* MATERIAL TO PROCESS:
/-- **Kozma–Nachmias 2011, Theorem 2, PROVED from Lemma 5.1** (the "Proof of Theorem 2", p. 399):
granted the named fact `KozmaNachmias2011_lemma51` (Lemma 5.1 in summed form), Theorem 2 holds —
with Theorem 4 (`KozmaNachmias2011_thm4_holds`), Lemma 5.2 (`KozmaNachmias2011_lemma52`), (5.2)
(`admissibleCount_le_annulusConnCount`), the Paley–Zygmund step
(`sq_le_mul_measureReal_inter_lt_count`) and `P(0 ↔ ∂Q_j) ≥ c/j²`
(`TwoPointBoundedRatio.oneArmProb_lower`) as the other inputs, all PROVED in the tree.
[cite: KozmaNachmias2011, Thm. 2 (p. 378) and its proof (p. 399)] -/
theorem KozmaNachmias2011_thm2_of_lemma51 (h51 : KozmaNachmias2011_lemma51) :
    KozmaNachmias2011_thm2 := by
  classical
  intro d hd hτ
  have hd4 : 4 ≤ d := by omega
  -- the inputs
  obtain ⟨C₄, c₄, hc₄, hc₄C₄, K₄, hT4⟩ := KozmaNachmias2011_thm4_holds d hd hτ
  obtain ⟨C₂, hC₂, h52⟩ := KozmaNachmias2011_lemma52 hd hτ
  obtain ⟨K₅, h51K⟩ := h51 d hd hτ
  obtain ⟨c₁, hc₁, L₀, h51'⟩ := h51K (max K₄ K₅) (le_max_right _ _)
  obtain ⟨c₃, hc₃, hlow⟩ := hτ.oneArmProb_lower hd4
  have hC₄ : 0 < C₄ := hc₄.trans hc₄C₄
  -- the constants
  have hc₂ : 0 < min (c₁ ^ 2 / (4 * C₂)) 1 := lt_min (by positivity) one_pos
  have hc₂1 : min (c₁ ^ 2 / (4 * C₂)) 1 ≤ 1 := min_le_right _ _
  obtain ⟨j₁, hj₁1, hj₁⟩ := exists_pow_mul_exp_neg_log_sq_le (a := c₄ / 25) (C := C₄)
    (ε := min (c₁ ^ 2 / (4 * C₂)) 1 / 2 * c₃) (by positivity) hC₄ (by positivity) d
  refine ⟨min (c₁ / 4) (min (c₁ ^ 2 / (4 * C₂)) 1 / 2), lt_min (by positivity) (by positivity),
    max j₁ (L₀ ^ 10), fun j hj L hLj hLj' => ?_⟩
  have hc_le₁ : min (c₁ / 4) (min (c₁ ^ 2 / (4 * C₂)) 1 / 2) ≤ c₁ / 4 := min_le_left _ _
  have hc_le₂ : min (c₁ / 4) (min (c₁ ^ 2 / (4 * C₂)) 1 / 2) ≤ min (c₁ ^ 2 / (4 * C₂)) 1 / 2 :=
    min_le_right _ _
  generalize hcdef : min (c₁ / 4) (min (c₁ ^ 2 / (4 * C₂)) 1 / 2) = c at hc_le₁ hc_le₂ ⊢
  generalize hc₂def : min (c₁ ^ 2 / (4 * C₂)) 1 = c₂ at hc₂ hc₂1 hj₁ hc_le₂ ⊢
  have hjj₁ : j₁ ≤ j := le_trans (le_max_left _ _) hj
  have hj1 : 1 ≤ j := hj₁1.trans hjj₁
  have hjR : (1 : ℝ) ≤ j := by exact_mod_cast hj1
  have hj0 : (0 : ℝ) < j := by linarith
  -- `1 ≤ L`, `L₀ ≤ L`, `log L ≥ (log j)/10`
  have hL1R : (1 : ℝ) ≤ L := le_trans (Real.one_le_rpow hjR (by norm_num)) hLj
  have hL1 : 1 ≤ L := by exact_mod_cast hL1R
  have hL₀L : L₀ ≤ L := by
    have hjL10 : (j : ℝ) ≤ (L : ℝ) ^ 10 := by
      have h := pow_le_pow_left₀ (by positivity) hLj 10
      rwa [← Real.rpow_natCast ((j : ℝ) ^ ((1 : ℝ) / 10)) 10, ← Real.rpow_mul hj0.le,
        show ((1 : ℝ) / 10 * ((10 : ℕ) : ℝ)) = 1 by norm_num, Real.rpow_one] at h
    have h1 : (L₀ : ℝ) ^ 10 ≤ (L : ℝ) ^ 10 := by
      have : ((L₀ ^ 10 : ℕ) : ℝ) ≤ j := by exact_mod_cast le_trans (le_max_right _ _) hj
      push_cast at this
      linarith
    exact_mod_cast (pow_le_pow_iff_left₀ (by positivity) (by positivity) (by norm_num)).1 h1
  have hlogL : Real.log j / 10 ≤ Real.log L := by
    have h := Real.log_le_log (Real.rpow_pos_of_pos hj0 _) hLj
    rwa [Real.log_rpow hj0, one_div_mul_eq_div] at h
  have hlogj0 : 0 ≤ Real.log j := Real.log_nonneg hjR
  -- the events `F_M = {X^{K-reg} = M}` and the index set `S = {M ≤ |∂Q_j| : L² ≤ 2M}`
  have hFm : ∀ M, MeasurableSet {ω : BondConfig (Site d) |
      regBoundaryConnCount d (criticalProbI d) j (max K₄ K₅) ω = M} := fun M =>
    measurableSet_regBoundaryConnCount_eq (criticalProbI d) j (max K₄ K₅) M
  set S : Finset ℕ := (Finset.range (#(sphere d j) + 1)).filter
    (fun M : ℕ => (L : ℝ) ^ 2 ≤ 2 * (M : ℝ)) with hS
  have hmemS : ∀ {M : ℕ}, M ∈ S ↔ M < #(sphere d j) + 1 ∧ (L : ℝ) ^ 2 ≤ 2 * (M : ℝ) := by
    intro M; rw [hS, Finset.mem_filter, Finset.mem_range]
  -- (5.1): the split according to `X^{irr} ≥ X/2`
  have hsub : {ω : BondConfig (Site d) | (L : ℝ) ^ 2 ≤ boundaryConnCount d j ω ∧
        (annulusConnCount d j L ω : ℝ) ≤ c * (L : ℝ) ^ 4} ⊆
      {ω | L ^ 2 ≤ boundaryConnCount d j ω ∧
          boundaryConnCount d j ω ≤ 2 * irrBoundaryConnCount d (criticalProbI d) j (max K₄ K₅) ω} ∪
        ⋃ M ∈ S,
          ({ω | regBoundaryConnCount d (criticalProbI d) j (max K₄ K₅) ω = M} ∩
            {ω | (annulusConnCount d j L ω : ℝ) ≤ c * (L : ℝ) ^ 4}) := by
    rintro ω ⟨h1, h2⟩
    have h1' : L ^ 2 ≤ boundaryConnCount d j ω := by exact_mod_cast h1
    by_cases h : boundaryConnCount d j ω ≤ 2 * irrBoundaryConnCount d (criticalProbI d) j (max K₄ K₅) ω
    · exact Or.inl ⟨h1', h⟩
    · refine Or.inr (Set.mem_iUnion₂.2 ⟨regBoundaryConnCount d (criticalProbI d) j (max K₄ K₅) ω, ?_, rfl, h2⟩)
      rw [hmemS]
      have hsum := boundaryConnCount_eq_irr_add_reg (criticalProbI d) j (max K₄ K₅) ω
      have hle : boundaryConnCount d j ω ≤ #(sphere d j) := boundaryConnCount_le_card_sphere j ω
      refine ⟨by omega, ?_⟩
      have h3 : L ^ 2 ≤ 2 * regBoundaryConnCount d (criticalProbI d) j (max K₄ K₅) ω := by omega
      exact_mod_cast h3
  -- Theorem 4 for the first part
  have hE₄ : (bondPercolation (zdGraph d) (criticalProbI d)).real
      {ω | L ^ 2 ≤ boundaryConnCount d j ω ∧
        boundaryConnCount d j ω ≤ 2 * irrBoundaryConnCount d (criticalProbI d) j (max K₄ K₅) ω} ≤
      c₂ / 2 * oneArmProb d (criticalProbI d) j := by
    have h := hT4 (max K₄ K₅) (le_max_left _ _) j hj1 (L ^ 2)
    have hlog2 : Real.log j ^ 2 / 25 ≤ Real.log (((L ^ 2 : ℕ) : ℝ)) ^ 2 := by
      push_cast
      rw [Real.log_pow]
      push_cast
      nlinarith [hlogL, hlogj0]
    calc (bondPercolation (zdGraph d) (criticalProbI d)).real
          {ω | L ^ 2 ≤ boundaryConnCount d j ω ∧
            boundaryConnCount d j ω ≤ 2 * irrBoundaryConnCount d (criticalProbI d) j (max K₄ K₅) ω}
        ≤ C₄ * (j : ℝ) ^ d * Real.exp (-(c₄ * Real.log (((L ^ 2 : ℕ) : ℝ)) ^ 2)) := h
      _ ≤ C₄ * (j : ℝ) ^ d * Real.exp (-(c₄ / 25 * Real.log j ^ 2)) := by
          refine mul_le_mul_of_nonneg_left (Real.exp_le_exp.2 ?_) (by positivity)
          have := mul_le_mul_of_nonneg_left hlog2 hc₄.le
          linarith
      _ ≤ c₂ / 2 * c₃ / (j : ℝ) ^ 2 := hj₁ j hjj₁
      _ = c₂ / 2 * (c₃ / (j : ℝ) ^ 2) := by ring
      _ ≤ c₂ / 2 * oneArmProb d (criticalProbI d) j :=
          mul_le_mul_of_nonneg_left (hlow j hj1) (by positivity)
  -- the second-moment step for each `M ∈ S`
  have hPZ : ∀ M ∈ S,
      (bondPercolation (zdGraph d) (criticalProbI d)).real
          ({ω | regBoundaryConnCount d (criticalProbI d) j (max K₄ K₅) ω = M} ∩
            {ω | (annulusConnCount d j L ω : ℝ) ≤ c * (L : ℝ) ^ 4}) ≤
        (1 - c₂) * (bondPercolation (zdGraph d) (criticalProbI d)).real
          {ω | regBoundaryConnCount d (criticalProbI d) j (max K₄ K₅) ω = M} := by
    intro M hMS
    rw [hmemS] at hMS
    have h := real_regEq_inter_annulus_le (criticalProbI d) j (max K₄ K₅) L M hc₁ hC₂ hc_le₁ hL1 hMS.2
      (h51' j L M hj1 hL₀L hLj' hMS.2) (h52 j (max K₄ K₅) L M hL1 hMS.2)
    rwa [hc₂def] at h
  -- the union over `M ∈ S` lies in the one-arm event
  have hdisj : (↑(S) : Set ℕ).PairwiseDisjoint
      fun M => {ω : BondConfig (Site d) | regBoundaryConnCount d (criticalProbI d) j (max K₄ K₅) ω = M} := by
    intro M₁ _ M₂ _ hne
    rw [Function.onFun, Set.disjoint_left]
    intro ω h₁ h₂
    exact hne (h₁.symm.trans h₂)
  have hUnion : (bondPercolation (zdGraph d) (criticalProbI d)).real
      (⋃ M ∈ S,
        {ω : BondConfig (Site d) | regBoundaryConnCount d (criticalProbI d) j (max K₄ K₅) ω = M}) ≤
      oneArmProb d (criticalProbI d) j := by
    refine measureReal_mono (Set.iUnion₂_subset fun M hMS => ?_)
    rw [hmemS] at hMS
    have hM1 : 1 ≤ M := by
      have h2M : (1 : ℝ) ≤ 2 * (M : ℝ) := le_trans (by nlinarith [hL1R]) hMS.2
      have hM0 : (0 : ℝ) < M := by linarith
      exact Nat.one_le_iff_ne_zero.2 (by rintro rfl; simp at hM0)
    exact setOf_regBoundaryConnCount_eq_subset_oneArm (criticalProbI d) hj1 (max K₄ K₅) hM1
  have hsumS : ∑ M ∈ S,
      (bondPercolation (zdGraph d) (criticalProbI d)).real
          ({ω | regBoundaryConnCount d (criticalProbI d) j (max K₄ K₅) ω = M} ∩
            {ω | (annulusConnCount d j L ω : ℝ) ≤ c * (L : ℝ) ^ 4}) ≤
      (1 - c₂) * oneArmProb d (criticalProbI d) j := by
    refine (Finset.sum_le_sum hPZ).trans ?_
    rw [← Finset.mul_sum, measureReal_biUnion_finset hdisj fun M _ => hFm M] at *
    · exact mul_le_mul_of_nonneg_left hUnion (by linarith)
  -- conclusion
  have hπ0 : 0 ≤ oneArmProb d (criticalProbI d) j := measureReal_nonneg
  calc (bondPercolation (zdGraph d) (criticalProbI d)).real
        {ω | (L : ℝ) ^ 2 ≤ boundaryConnCount d j ω ∧ (annulusConnCount d j L ω : ℝ) ≤ c * (L : ℝ) ^ 4}
      ≤ (bondPercolation (zdGraph d) (criticalProbI d)).real
          ({ω | L ^ 2 ≤ boundaryConnCount d j ω ∧
              boundaryConnCount d j ω ≤ 2 * irrBoundaryConnCount d (criticalProbI d) j (max K₄ K₅) ω} ∪
            ⋃ M ∈ S,
              ({ω | regBoundaryConnCount d (criticalProbI d) j (max K₄ K₅) ω = M} ∩
                {ω | (annulusConnCount d j L ω : ℝ) ≤ c * (L : ℝ) ^ 4})) := measureReal_mono hsub
    _ ≤ (bondPercolation (zdGraph d) (criticalProbI d)).real
          {ω | L ^ 2 ≤ boundaryConnCount d j ω ∧
              boundaryConnCount d j ω ≤ 2 * irrBoundaryConnCount d (criticalProbI d) j (max K₄ K₅) ω} +
        (bondPercolation (zdGraph d) (criticalProbI d)).real
          (⋃ M ∈ S,
              ({ω | regBoundaryConnCount d (criticalProbI d) j (max K₄ K₅) ω = M} ∩
                {ω | (annulusConnCount d j L ω : ℝ) ≤ c * (L : ℝ) ^ 4})) := measureReal_union_le _ _
    _ ≤ c₂ / 2 * oneArmProb d (criticalProbI d) j +
        ∑ M ∈ S,
          (bondPercolation (zdGraph d) (criticalProbI d)).real
            ({ω | regBoundaryConnCount d (criticalProbI d) j (max K₄ K₅) ω = M} ∩
              {ω | (annulusConnCount d j L ω : ℝ) ≤ c * (L : ℝ) ^ 4}) :=
        add_le_add hE₄ (measureReal_biUnion_finset_le _ _)
    _ ≤ c₂ / 2 * oneArmProb d (criticalProbI d) j + (1 - c₂) * oneArmProb d (criticalProbI d) j :=
        by linarith [hsumS]
    _ = (1 - c₂ / 2) * oneArmProb d (criticalProbI d) j := by ring
    _ ≤ (1 - c) * oneArmProb d (criticalProbI d) j := mul_le_mul_of_nonneg_right (by linarith) hπ0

* WORK ORDER: Where the string "hc₄C₄" occurs in a line of the material above, copy the whole line.

* REPLY:
  obtain ⟨C₄, c₄, hc₄, hc₄C₄, K₄, hT4⟩ := KozmaNachmias2011_thm4_holds d hd hτ
  have hC₄ : 0 < C₄ := hc₄.trans hc₄C₄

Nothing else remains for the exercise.